In general, the search space even for email addresses is probably too large for me to crack in a few days, but in the context above, where the author's email was already available online (on her website, in SPAM databases, in leaked credential datasets, ...), there is hardly any difference. In any case, if you consider my email address "personally identifiable information", I consider its checksum such information as well.
> In any case, if you consider my email address "personally identifiable information", I consider its checksum such information as well.
I wonder what the odds are on a hash collision from another email address (including abusing + addressing) that genuinely belongs to another person (rather than just exists) and therefore the resulting hash does not uniquely identify a single person.
The 'birthday attack'[0] article covers this pretty well, but if we take the output size of a SHA-1 hash as 160 bits, and assume it's outputs are equally distributed[1], a brute-force approach (equivalent to a non-maliciously generated accidental collision across all addresses ever)
is:
sqrt(2**160 * PI/2) ~= 1.5 x10**24
for there to be a 50% probability of a collision occurring.
(if I understood/got the maths right)
[0] https://en.wikipedia.org/wiki/Birthday_attack
[1] This is the intent of all hash functions, and I don't think there are any fundamental attributes of email addresses that would cause systematic bias in the output
Assume you have 1 billion (10^9) computers, each computer can do 1 billion hashing operations per second.

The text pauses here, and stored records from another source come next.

/-- **The reshape is safe, half 2**: the crux implies the statement of `stub_closedUnderAnalyticPressure` (pure
logic through NoGapCollapse: one approximating clustering parameter already forces a common rate everywhere).
Hence a refutation of that stub refutes the crux itself. [folklore] -/
theorem pathGap_closed_of_pathGapModulus
    (h : Summit.QuantumFields.YangMills.Theses.GronwallGap.PathGapModulus) :
    ∀ (G : Type) [Group G] [TopologicalSpace G] [IsTopologicalGroup G] [CompactSpace G],
      Literature.MathematicalPhysics.QuantumFieldTheory.IsCompactSimpleLieGroup G →
      letI : MeasurableSpace G := borel G; haveI : BorelSpace G := ⟨rfl⟩;
      let UCw : (ℝ → G → ℝ) → ℝ → ℝ → Prop := fun w s m => ∀ A B : Literature.MathematicalPhysics.QuantumFieldTheory.YMSpecies G, ∃ C : ℝ, ∃ S₀ : ℕ, ∀ S : ℕ, S₀ ≤ S → ∀ n : ℕ, n ≤ S → |(∫ U, A.F (Literature.MathematicalPhysics.QuantumLattice.torusLift (2 * S + 1) U) * B.F (Literature.MathematicalPhysics.QuantumLattice.configShift (-Pi.single 0 (n : ℤ)) (Literature.MathematicalPhysics.QuantumLattice.torusLift (2 * S + 1) U)) ∂(Literature.MathematicalPhysics.QuantumLattice.groupHeatKernelMeasure (d := 4) (L := 2 * S + 1) w s)) - (∫ U, A.F (Literature.MathematicalPhysics.QuantumLattice.torusLift (2 * S + 1) U) ∂(Literature.MathematicalPhysics.QuantumLattice.groupHeatKernelMeasure (d := 4) (L := 2 * S + 1) w s)) * (∫ U, B.F (Literature.MathematicalPhysics.QuantumLattice.torusLift (2 * S + 1) U) ∂(Literature.MathematicalPhysics.QuantumLattice.groupHeatKernelMeasure (d := 4) (L := 2 * S + 1) w s))| ≤ C * Real.exp (-(m * n));
      let Pseq : (G → ℝ) → ℕ → ℝ := fun v L => (((L + 1 : ℕ) : ℝ) ^ 4)⁻¹ * Real.log (((MeasureTheory.Measure.pi fun _ : Literature.MathematicalPhysics.QuantumFieldTheory.Edge 4 (L + 1) => Literature.MathematicalPhysics.QuantumFieldTheory.haarProbability G).withDensity (fun U : Literature.MathematicalPhysics.QuantumFieldTheory.GaugeConfig 4 (L + 1) G => ENNReal.ofReal (Literature.MathematicalPhysics.QuantumLattice.groupHeatKernelWeight (fun _ : ℝ => v) 0 U))) Set.univ).toReal;
      let AnP : (G → ℝ) → Prop := fun v => ∀ φ : G → ℝ, Continuous φ → (∀ g h : G, φ (h * g * h⁻¹) = φ g) → ∃ p : ℝ → ℝ, (∀ t : ℝ, Filter.Tendsto (fun L : ℕ => Pseq (fun g => v g * Real.exp (t * φ g)) L) Filter.atTop (nhds (p t))) ∧ AnalyticAt ℝ p 0;
      let Adm : (ℝ → G → ℝ) → Prop := fun w => (∀ s ∈ Set.Icc (0 : ℝ) 1, Continuous (w s) ∧ (∀ g : G, 0 < w s g) ∧ (∀ g h : G, w s (h * g * h⁻¹) = w s g) ∧ (∀ g : G, w s g⁻¹ = w s g) ∧ (∀ (n : ℕ) (x : Fin n → G) (c : Fin n → ℂ), 0 ≤ (∑ i, ∑ j, (starRingEnd ℂ) (c i) * c j * ((w s ((x i)⁻¹ * x j) : ℝ) : ℂ)).re)) ∧ ∃ Λ : ℝ, ∀ s ∈ Set.Icc (0 : ℝ) 1, ∀ s' ∈ Set.Icc (0 : ℝ) 1, ∀ g : G, |Real.log (w s g) - Real.log (w s' g)| ≤ Λ * |s - s'|;
      ∀ w : ℝ → G → ℝ, Adm w → (∀ s ∈ Set.Icc (0 : ℝ) 1, AnP (w s)) →
        ∀ s₀ ∈ Set.Icc (0 : ℝ) 1, (∀ ε : ℝ, 0 < ε → ∃ s ∈ Set.Icc (0 : ℝ) 1, |s - s₀| < ε ∧ ∃ m : ℝ, 0 < m ∧ UCw w s m) → ∃ m₀ : ℝ, 0 < m₀ ∧ UCw w s₀ m₀ := by
  intro G _ _ _ _ hG UCw Pseq AnP Adm w hAdm hAn s₀ hs₀ happrox
  obtain ⟨s, hs, _, m, hm, hU⟩ := happrox 1 one_pos
  obtain ⟨μ, hμ, hall⟩ := pathGapModulus_iff_noGapCollapse.mp h G hG w hAdm hAn ⟨s, hs, m, hm, hU⟩
  exact ⟨μ, hμ, hall s₀ hs₀⟩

That is 10^18 operations per second combined.
Rounding up, one day has 1 million seconds (10^6), and one year has 1000 (10^3) days. So, we have 10^27 ~= 2^90 operations per year.
100 million years is 10^8 ~= 2^27. So, you have 2^117 operations in 100 million years. Geologically, there was an Extinction Event [1] about every 100 million years (e.g. 66, 200 and 251 million years ago). So, having an (unintentional) hash collision in more than 128 bits (assuming a good hash function that has uniformly distributed hash) is less likely than an event happening within the next second that kills 50% of the Earth's species.